__Information supplied__:

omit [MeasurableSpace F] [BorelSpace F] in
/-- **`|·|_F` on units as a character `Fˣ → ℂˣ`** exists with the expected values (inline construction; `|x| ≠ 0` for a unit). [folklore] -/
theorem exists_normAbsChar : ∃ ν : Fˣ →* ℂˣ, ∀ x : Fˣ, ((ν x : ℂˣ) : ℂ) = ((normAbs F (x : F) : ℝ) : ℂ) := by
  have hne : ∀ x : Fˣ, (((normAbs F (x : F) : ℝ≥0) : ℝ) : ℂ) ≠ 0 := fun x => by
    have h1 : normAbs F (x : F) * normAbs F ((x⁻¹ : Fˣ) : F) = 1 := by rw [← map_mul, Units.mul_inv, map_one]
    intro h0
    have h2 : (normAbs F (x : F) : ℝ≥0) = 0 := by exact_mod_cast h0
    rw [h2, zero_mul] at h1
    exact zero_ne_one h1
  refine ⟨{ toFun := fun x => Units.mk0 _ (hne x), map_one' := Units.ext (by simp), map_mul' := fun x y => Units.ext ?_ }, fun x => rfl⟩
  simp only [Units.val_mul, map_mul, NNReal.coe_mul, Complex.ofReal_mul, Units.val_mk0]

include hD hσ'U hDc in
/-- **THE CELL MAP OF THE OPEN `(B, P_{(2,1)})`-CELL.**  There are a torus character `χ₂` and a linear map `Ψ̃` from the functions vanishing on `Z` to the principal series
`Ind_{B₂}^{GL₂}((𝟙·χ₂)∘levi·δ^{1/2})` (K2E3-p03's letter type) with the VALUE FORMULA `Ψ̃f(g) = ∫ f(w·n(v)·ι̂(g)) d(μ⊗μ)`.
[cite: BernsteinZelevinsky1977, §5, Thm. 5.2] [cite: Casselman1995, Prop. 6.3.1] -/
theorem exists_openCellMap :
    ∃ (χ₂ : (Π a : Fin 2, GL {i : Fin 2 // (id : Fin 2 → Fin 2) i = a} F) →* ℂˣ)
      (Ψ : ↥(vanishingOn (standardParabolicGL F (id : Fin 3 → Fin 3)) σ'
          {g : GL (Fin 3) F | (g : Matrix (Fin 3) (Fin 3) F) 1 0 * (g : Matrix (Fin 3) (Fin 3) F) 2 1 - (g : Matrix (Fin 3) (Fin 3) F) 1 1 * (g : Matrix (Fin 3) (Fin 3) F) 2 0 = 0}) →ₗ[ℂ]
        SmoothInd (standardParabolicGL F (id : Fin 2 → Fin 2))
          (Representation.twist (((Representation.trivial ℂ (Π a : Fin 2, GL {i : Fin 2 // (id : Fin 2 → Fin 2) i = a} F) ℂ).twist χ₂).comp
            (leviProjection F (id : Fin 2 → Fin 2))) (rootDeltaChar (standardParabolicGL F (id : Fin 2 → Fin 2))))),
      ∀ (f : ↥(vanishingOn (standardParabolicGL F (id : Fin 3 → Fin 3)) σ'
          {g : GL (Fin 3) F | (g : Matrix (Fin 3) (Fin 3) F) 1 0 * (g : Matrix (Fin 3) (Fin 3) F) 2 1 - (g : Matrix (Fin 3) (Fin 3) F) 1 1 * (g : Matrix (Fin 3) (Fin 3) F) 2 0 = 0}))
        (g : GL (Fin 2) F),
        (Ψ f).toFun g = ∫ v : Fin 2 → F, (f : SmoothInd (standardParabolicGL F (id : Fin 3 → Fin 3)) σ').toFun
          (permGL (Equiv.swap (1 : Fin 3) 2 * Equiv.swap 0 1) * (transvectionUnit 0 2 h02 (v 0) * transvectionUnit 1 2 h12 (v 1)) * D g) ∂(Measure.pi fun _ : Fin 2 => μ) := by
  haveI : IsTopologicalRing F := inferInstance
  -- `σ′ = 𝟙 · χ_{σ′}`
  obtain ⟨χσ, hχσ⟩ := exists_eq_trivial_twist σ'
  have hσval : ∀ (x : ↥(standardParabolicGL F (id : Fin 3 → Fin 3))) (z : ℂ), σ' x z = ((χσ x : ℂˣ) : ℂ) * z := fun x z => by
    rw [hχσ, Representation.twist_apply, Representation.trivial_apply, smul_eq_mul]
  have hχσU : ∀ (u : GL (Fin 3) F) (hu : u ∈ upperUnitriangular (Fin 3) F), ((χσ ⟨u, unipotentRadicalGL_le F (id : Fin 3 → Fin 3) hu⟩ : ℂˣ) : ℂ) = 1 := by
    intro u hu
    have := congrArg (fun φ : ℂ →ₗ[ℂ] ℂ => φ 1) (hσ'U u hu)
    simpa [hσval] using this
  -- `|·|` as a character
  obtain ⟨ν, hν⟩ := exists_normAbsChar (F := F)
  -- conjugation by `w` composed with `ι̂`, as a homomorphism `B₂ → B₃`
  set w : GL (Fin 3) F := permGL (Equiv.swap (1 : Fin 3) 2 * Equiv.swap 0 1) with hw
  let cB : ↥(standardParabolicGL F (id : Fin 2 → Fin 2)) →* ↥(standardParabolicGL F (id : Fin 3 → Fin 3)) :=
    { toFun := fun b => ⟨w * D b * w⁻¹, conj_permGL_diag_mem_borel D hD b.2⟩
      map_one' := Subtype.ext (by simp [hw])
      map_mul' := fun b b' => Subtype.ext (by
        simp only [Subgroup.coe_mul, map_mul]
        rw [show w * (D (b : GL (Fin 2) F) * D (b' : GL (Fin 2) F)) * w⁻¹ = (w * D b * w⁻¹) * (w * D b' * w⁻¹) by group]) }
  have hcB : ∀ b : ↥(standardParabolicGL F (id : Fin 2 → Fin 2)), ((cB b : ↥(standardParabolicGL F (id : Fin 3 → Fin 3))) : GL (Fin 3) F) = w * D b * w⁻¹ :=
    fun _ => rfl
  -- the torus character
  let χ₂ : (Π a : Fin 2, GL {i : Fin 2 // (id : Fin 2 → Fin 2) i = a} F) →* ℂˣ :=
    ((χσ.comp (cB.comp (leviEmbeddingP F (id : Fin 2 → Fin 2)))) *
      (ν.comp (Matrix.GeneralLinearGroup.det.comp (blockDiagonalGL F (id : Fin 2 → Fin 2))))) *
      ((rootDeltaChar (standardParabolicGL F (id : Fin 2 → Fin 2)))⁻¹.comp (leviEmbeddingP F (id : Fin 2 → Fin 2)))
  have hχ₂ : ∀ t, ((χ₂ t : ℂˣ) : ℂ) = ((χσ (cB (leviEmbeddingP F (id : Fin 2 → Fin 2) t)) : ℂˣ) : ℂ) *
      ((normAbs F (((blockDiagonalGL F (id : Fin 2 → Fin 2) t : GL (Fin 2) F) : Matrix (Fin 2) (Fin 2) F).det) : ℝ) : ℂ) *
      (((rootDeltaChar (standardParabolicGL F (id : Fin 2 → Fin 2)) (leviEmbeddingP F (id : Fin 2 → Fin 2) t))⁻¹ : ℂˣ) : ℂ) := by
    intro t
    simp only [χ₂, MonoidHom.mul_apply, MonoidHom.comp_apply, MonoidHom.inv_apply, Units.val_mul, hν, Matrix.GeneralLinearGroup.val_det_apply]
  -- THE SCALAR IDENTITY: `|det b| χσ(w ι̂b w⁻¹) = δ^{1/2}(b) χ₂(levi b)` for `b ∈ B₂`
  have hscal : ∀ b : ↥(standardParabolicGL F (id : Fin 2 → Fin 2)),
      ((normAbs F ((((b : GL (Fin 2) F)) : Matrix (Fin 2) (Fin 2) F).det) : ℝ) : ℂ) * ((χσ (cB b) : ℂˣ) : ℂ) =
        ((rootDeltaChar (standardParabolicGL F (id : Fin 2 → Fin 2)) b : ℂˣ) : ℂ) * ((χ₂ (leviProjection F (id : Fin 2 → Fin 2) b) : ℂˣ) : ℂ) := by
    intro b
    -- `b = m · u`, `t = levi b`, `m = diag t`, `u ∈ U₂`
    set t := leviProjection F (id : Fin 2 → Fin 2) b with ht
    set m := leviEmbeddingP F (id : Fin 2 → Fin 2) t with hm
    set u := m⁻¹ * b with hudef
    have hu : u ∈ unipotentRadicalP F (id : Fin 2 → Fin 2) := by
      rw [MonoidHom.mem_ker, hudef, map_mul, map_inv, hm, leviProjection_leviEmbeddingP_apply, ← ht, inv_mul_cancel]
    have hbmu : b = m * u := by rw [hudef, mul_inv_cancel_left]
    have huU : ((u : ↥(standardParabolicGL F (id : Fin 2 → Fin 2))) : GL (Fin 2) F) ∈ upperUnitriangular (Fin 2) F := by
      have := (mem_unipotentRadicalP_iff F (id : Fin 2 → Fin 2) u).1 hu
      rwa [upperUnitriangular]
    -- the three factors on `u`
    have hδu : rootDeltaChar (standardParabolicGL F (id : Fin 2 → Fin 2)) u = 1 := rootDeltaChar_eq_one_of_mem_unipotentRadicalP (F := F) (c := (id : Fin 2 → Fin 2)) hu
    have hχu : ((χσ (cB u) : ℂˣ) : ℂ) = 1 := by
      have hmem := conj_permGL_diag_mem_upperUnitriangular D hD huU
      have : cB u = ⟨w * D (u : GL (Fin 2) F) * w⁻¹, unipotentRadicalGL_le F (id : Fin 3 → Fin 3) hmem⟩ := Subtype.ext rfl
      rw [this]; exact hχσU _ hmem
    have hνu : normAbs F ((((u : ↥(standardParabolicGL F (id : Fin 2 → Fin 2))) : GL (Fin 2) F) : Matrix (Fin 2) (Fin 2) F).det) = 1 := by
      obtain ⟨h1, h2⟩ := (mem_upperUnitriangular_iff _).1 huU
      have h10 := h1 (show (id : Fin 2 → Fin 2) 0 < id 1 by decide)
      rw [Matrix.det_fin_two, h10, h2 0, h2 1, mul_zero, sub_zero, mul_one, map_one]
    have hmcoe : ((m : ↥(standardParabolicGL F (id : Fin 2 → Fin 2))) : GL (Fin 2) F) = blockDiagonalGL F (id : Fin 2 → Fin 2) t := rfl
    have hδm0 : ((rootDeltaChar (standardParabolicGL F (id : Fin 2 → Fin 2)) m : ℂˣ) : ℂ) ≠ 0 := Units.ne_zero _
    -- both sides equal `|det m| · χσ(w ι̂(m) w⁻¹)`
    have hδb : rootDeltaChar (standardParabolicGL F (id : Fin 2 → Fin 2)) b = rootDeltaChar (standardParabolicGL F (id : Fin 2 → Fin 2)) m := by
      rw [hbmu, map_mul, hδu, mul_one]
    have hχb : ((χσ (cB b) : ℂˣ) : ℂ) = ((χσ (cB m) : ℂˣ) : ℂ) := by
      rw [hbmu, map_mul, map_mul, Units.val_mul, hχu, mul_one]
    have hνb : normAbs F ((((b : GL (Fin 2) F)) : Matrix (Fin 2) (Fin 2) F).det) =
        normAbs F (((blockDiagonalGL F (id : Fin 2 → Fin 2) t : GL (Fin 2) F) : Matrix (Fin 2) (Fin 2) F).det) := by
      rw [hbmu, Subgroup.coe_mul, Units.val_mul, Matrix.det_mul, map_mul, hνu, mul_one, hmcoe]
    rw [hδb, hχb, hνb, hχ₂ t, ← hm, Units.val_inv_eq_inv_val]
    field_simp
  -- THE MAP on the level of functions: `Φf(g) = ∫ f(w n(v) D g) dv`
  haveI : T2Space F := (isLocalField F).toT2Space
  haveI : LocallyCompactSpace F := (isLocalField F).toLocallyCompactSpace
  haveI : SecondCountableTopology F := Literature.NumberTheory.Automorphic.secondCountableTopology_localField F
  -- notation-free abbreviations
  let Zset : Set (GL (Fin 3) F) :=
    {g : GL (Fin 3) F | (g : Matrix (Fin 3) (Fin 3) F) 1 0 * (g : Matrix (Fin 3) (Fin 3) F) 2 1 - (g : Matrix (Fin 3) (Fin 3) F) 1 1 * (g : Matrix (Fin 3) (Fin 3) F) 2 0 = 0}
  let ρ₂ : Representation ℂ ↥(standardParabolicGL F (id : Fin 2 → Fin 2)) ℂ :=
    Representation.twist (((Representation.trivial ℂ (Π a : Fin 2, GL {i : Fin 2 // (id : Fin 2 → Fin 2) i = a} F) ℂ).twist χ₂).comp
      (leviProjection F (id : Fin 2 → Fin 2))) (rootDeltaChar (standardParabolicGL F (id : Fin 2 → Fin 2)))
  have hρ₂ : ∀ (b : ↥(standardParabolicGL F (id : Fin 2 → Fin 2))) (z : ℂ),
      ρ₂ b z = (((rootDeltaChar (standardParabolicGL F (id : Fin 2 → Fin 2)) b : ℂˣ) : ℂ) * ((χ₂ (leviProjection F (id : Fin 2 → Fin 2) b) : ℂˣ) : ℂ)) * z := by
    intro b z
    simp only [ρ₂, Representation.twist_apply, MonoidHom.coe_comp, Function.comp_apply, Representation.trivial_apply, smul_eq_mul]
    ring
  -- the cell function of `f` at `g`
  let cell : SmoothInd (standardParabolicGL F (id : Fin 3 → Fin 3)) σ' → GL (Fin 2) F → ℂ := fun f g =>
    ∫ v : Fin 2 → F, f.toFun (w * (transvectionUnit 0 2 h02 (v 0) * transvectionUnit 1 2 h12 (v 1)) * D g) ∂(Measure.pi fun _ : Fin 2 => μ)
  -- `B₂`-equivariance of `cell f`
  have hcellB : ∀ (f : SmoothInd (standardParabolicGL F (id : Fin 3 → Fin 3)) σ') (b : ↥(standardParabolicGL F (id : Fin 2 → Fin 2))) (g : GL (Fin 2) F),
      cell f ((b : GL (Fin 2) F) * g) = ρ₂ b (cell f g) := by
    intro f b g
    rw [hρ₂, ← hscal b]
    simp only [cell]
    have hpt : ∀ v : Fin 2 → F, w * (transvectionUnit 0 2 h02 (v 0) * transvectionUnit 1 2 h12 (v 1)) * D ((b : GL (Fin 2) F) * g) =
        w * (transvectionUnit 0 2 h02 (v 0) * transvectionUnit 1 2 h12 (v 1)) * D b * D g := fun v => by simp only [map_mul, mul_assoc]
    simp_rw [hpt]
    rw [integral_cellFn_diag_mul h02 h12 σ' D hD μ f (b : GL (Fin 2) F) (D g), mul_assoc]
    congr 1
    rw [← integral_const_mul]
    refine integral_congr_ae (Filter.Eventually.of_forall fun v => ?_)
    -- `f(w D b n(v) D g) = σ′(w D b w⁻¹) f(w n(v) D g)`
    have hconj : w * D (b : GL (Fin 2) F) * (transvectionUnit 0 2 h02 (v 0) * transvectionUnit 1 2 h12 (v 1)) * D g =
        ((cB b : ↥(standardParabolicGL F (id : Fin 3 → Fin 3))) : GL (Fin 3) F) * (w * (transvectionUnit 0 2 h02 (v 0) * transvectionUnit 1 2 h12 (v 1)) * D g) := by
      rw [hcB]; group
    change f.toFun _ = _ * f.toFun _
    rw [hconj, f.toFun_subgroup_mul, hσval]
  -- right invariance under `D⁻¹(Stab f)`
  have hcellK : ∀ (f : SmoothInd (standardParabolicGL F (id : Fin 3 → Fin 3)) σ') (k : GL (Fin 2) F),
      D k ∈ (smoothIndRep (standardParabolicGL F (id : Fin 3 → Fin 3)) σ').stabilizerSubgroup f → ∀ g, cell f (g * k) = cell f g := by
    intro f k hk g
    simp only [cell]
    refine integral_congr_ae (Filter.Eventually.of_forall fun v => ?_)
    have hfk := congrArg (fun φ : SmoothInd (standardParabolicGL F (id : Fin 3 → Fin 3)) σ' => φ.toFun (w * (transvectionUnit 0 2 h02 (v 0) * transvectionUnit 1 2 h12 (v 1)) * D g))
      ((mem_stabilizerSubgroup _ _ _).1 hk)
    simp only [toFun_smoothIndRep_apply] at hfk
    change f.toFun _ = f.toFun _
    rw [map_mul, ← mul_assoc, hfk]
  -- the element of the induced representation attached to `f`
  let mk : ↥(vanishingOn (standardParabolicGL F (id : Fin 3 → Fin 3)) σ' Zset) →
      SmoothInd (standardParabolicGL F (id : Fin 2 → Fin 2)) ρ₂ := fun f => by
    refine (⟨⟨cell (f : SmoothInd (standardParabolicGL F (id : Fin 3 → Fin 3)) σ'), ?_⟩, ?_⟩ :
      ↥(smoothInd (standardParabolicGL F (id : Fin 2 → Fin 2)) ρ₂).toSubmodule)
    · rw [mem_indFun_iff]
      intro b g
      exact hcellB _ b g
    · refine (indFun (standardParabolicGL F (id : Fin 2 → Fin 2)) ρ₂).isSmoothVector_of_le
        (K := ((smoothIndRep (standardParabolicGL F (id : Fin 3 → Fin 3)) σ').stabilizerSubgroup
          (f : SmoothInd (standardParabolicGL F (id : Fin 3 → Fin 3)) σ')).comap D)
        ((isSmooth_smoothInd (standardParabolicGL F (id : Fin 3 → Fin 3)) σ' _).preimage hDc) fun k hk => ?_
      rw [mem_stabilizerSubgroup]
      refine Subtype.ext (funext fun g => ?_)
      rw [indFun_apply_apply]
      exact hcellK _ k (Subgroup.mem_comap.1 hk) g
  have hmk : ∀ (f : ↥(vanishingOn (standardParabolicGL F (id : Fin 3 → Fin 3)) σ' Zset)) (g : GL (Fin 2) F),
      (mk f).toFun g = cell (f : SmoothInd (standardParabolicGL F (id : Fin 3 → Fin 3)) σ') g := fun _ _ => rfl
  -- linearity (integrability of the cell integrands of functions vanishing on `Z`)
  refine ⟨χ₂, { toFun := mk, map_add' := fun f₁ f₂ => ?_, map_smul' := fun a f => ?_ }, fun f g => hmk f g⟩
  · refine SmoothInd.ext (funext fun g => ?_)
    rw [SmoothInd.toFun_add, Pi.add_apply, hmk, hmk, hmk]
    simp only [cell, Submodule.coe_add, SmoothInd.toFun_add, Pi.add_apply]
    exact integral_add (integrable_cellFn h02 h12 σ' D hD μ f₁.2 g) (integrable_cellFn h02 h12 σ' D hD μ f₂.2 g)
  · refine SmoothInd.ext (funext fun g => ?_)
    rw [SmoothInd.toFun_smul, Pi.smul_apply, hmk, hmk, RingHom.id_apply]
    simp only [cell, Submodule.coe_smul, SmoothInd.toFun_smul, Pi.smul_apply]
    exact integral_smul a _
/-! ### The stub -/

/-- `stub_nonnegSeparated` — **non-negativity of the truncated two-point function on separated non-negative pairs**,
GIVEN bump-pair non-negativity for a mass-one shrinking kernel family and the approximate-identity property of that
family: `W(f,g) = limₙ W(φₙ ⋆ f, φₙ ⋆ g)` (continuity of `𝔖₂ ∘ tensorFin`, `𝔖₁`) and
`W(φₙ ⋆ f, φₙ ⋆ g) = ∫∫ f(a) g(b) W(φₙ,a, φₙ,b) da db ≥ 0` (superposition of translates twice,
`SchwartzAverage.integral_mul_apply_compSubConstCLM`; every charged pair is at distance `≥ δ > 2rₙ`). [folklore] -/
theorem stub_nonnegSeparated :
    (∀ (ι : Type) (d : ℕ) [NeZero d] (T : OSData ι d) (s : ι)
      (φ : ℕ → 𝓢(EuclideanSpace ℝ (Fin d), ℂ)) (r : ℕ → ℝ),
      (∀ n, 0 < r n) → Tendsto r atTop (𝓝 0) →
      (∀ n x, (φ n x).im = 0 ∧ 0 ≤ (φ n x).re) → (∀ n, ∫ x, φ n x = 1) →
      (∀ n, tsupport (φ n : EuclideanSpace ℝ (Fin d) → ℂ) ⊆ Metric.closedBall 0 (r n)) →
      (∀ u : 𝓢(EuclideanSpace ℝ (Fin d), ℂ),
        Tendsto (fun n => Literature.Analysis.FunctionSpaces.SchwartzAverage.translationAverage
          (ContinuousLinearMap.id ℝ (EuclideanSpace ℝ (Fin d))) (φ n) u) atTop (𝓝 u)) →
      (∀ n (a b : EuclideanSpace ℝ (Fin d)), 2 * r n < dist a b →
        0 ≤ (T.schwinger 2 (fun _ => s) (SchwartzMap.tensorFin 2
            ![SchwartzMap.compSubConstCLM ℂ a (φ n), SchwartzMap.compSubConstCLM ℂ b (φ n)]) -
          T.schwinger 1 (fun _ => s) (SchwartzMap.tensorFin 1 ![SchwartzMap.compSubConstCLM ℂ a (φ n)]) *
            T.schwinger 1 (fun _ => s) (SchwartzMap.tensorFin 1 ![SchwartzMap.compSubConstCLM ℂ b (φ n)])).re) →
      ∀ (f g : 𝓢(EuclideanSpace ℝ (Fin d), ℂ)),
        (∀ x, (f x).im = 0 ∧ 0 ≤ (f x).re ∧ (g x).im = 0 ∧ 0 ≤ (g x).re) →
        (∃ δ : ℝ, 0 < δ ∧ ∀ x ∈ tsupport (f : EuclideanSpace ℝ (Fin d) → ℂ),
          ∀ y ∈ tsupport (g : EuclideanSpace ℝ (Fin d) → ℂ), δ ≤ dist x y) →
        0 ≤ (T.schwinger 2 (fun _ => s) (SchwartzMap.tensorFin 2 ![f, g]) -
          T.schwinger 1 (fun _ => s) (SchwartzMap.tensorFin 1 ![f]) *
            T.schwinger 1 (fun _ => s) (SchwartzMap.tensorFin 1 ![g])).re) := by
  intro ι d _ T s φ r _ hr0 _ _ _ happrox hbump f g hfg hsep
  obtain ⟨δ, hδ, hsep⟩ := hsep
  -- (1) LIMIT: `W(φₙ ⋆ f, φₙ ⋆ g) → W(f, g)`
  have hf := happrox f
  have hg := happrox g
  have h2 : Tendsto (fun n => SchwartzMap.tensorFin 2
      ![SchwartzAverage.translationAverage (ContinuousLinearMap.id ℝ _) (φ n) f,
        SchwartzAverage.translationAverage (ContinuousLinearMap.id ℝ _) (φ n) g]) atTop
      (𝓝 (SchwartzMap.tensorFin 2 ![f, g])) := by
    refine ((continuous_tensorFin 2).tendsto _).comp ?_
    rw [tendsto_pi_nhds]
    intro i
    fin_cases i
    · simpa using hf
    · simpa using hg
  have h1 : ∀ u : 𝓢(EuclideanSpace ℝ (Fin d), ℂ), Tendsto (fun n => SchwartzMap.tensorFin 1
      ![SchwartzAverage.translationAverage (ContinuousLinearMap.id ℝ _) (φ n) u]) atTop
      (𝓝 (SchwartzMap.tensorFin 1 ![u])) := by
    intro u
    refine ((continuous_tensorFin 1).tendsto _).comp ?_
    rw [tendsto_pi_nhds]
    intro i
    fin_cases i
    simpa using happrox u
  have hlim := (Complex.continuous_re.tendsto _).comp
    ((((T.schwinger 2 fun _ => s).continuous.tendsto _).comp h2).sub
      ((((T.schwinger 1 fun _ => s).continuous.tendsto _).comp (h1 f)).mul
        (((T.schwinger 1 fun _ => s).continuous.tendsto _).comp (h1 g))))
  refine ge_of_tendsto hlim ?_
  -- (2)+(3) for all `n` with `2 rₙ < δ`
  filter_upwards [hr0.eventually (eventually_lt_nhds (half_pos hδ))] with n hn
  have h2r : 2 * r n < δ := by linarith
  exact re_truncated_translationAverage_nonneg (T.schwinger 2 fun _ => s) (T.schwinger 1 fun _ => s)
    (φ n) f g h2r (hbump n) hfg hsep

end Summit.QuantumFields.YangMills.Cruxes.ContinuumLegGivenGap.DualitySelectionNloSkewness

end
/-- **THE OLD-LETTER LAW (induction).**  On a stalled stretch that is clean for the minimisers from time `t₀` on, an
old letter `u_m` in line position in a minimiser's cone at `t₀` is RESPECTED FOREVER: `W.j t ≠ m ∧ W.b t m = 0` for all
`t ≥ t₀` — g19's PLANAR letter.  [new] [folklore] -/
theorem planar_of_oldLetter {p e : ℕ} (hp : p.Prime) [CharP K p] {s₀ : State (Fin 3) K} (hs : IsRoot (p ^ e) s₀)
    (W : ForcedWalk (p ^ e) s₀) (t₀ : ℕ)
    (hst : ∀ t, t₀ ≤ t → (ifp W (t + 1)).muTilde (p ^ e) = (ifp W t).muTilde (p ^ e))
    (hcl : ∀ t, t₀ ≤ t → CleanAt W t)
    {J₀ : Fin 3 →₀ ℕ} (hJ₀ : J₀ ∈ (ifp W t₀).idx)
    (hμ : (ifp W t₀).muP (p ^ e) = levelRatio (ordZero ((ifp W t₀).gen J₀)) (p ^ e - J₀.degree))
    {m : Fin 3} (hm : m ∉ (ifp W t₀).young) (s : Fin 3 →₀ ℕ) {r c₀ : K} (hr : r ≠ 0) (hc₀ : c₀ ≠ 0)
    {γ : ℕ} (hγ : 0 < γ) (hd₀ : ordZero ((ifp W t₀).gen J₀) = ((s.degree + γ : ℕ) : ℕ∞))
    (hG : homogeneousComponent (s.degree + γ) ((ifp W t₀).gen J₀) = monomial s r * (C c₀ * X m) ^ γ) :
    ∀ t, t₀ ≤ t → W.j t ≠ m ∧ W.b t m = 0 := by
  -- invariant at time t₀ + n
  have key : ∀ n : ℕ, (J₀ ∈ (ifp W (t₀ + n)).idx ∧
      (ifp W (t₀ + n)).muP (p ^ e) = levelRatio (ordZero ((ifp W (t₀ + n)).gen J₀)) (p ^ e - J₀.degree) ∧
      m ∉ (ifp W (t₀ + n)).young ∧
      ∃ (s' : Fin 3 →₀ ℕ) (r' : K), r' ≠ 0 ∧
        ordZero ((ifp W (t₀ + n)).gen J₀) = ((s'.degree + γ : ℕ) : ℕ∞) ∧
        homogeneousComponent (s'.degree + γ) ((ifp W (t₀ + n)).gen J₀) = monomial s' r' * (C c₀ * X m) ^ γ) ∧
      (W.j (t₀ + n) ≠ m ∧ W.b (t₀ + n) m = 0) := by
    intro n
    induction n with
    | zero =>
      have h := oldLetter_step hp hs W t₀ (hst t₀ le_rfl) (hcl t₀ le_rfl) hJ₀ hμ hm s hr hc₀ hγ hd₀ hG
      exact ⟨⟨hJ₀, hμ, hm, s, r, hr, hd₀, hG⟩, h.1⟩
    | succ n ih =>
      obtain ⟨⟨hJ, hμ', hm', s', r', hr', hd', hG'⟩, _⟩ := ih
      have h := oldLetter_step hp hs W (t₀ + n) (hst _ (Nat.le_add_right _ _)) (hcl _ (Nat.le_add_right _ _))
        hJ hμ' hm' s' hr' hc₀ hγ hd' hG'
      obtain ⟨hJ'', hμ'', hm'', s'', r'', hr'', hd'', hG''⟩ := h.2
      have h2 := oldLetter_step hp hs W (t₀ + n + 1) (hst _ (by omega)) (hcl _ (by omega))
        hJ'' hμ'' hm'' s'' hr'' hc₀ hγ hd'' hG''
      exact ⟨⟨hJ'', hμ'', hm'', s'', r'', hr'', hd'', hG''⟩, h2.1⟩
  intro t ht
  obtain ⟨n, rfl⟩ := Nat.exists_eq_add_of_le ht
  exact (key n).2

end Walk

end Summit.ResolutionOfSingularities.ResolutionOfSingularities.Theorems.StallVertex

__Task brief__: Look above for the line with "have hχσU : ∀" and the line with "rw [show w *". Retype those two lines and every line between them exactly, adding nothing.

__Exercise answer__:
  have hχσU : ∀ (u : GL (Fin 3) F) (hu : u ∈ upperUnitriangular (Fin 3) F), ((χσ ⟨u, unipotentRadicalGL_le F (id : Fin 3 → Fin 3) hu⟩ : ℂˣ) : ℂ) = 1 := by
    intro u hu
    have := congrArg (fun φ : ℂ →ₗ[ℂ] ℂ => φ 1) (hσ'U u hu)
    simpa [hσval] using this
  -- `|·|` as a character
  obtain ⟨ν, hν⟩ := exists_normAbsChar (F := F)
  -- conjugation by `w` composed with `ι̂`, as a homomorphism `B₂ → B₃`
  set w : GL (Fin 3) F := permGL (Equiv.swap (1 : Fin 3) 2 * Equiv.swap 0 1) with hw
  let cB : ↥(standardParabolicGL F (id : Fin 2 → Fin 2)) →* ↥(standardParabolicGL F (id : Fin 3 → Fin 3)) :=
    { toFun := fun b => ⟨w * D b * w⁻¹, conj_permGL_diag_mem_borel D hD b.2⟩
      map_one' := Subtype.ext (by simp [hw])
      map_mul' := fun b b' => Subtype.ext (by
        simp only [Subgroup.coe_mul, map_mul]
        rw [show w * (D (b : GL (Fin 2) F) * D (b' : GL (Fin 2) F)) * w⁻¹ = (w * D b * w⁻¹) * (w * D b' * w⁻¹) by group]) }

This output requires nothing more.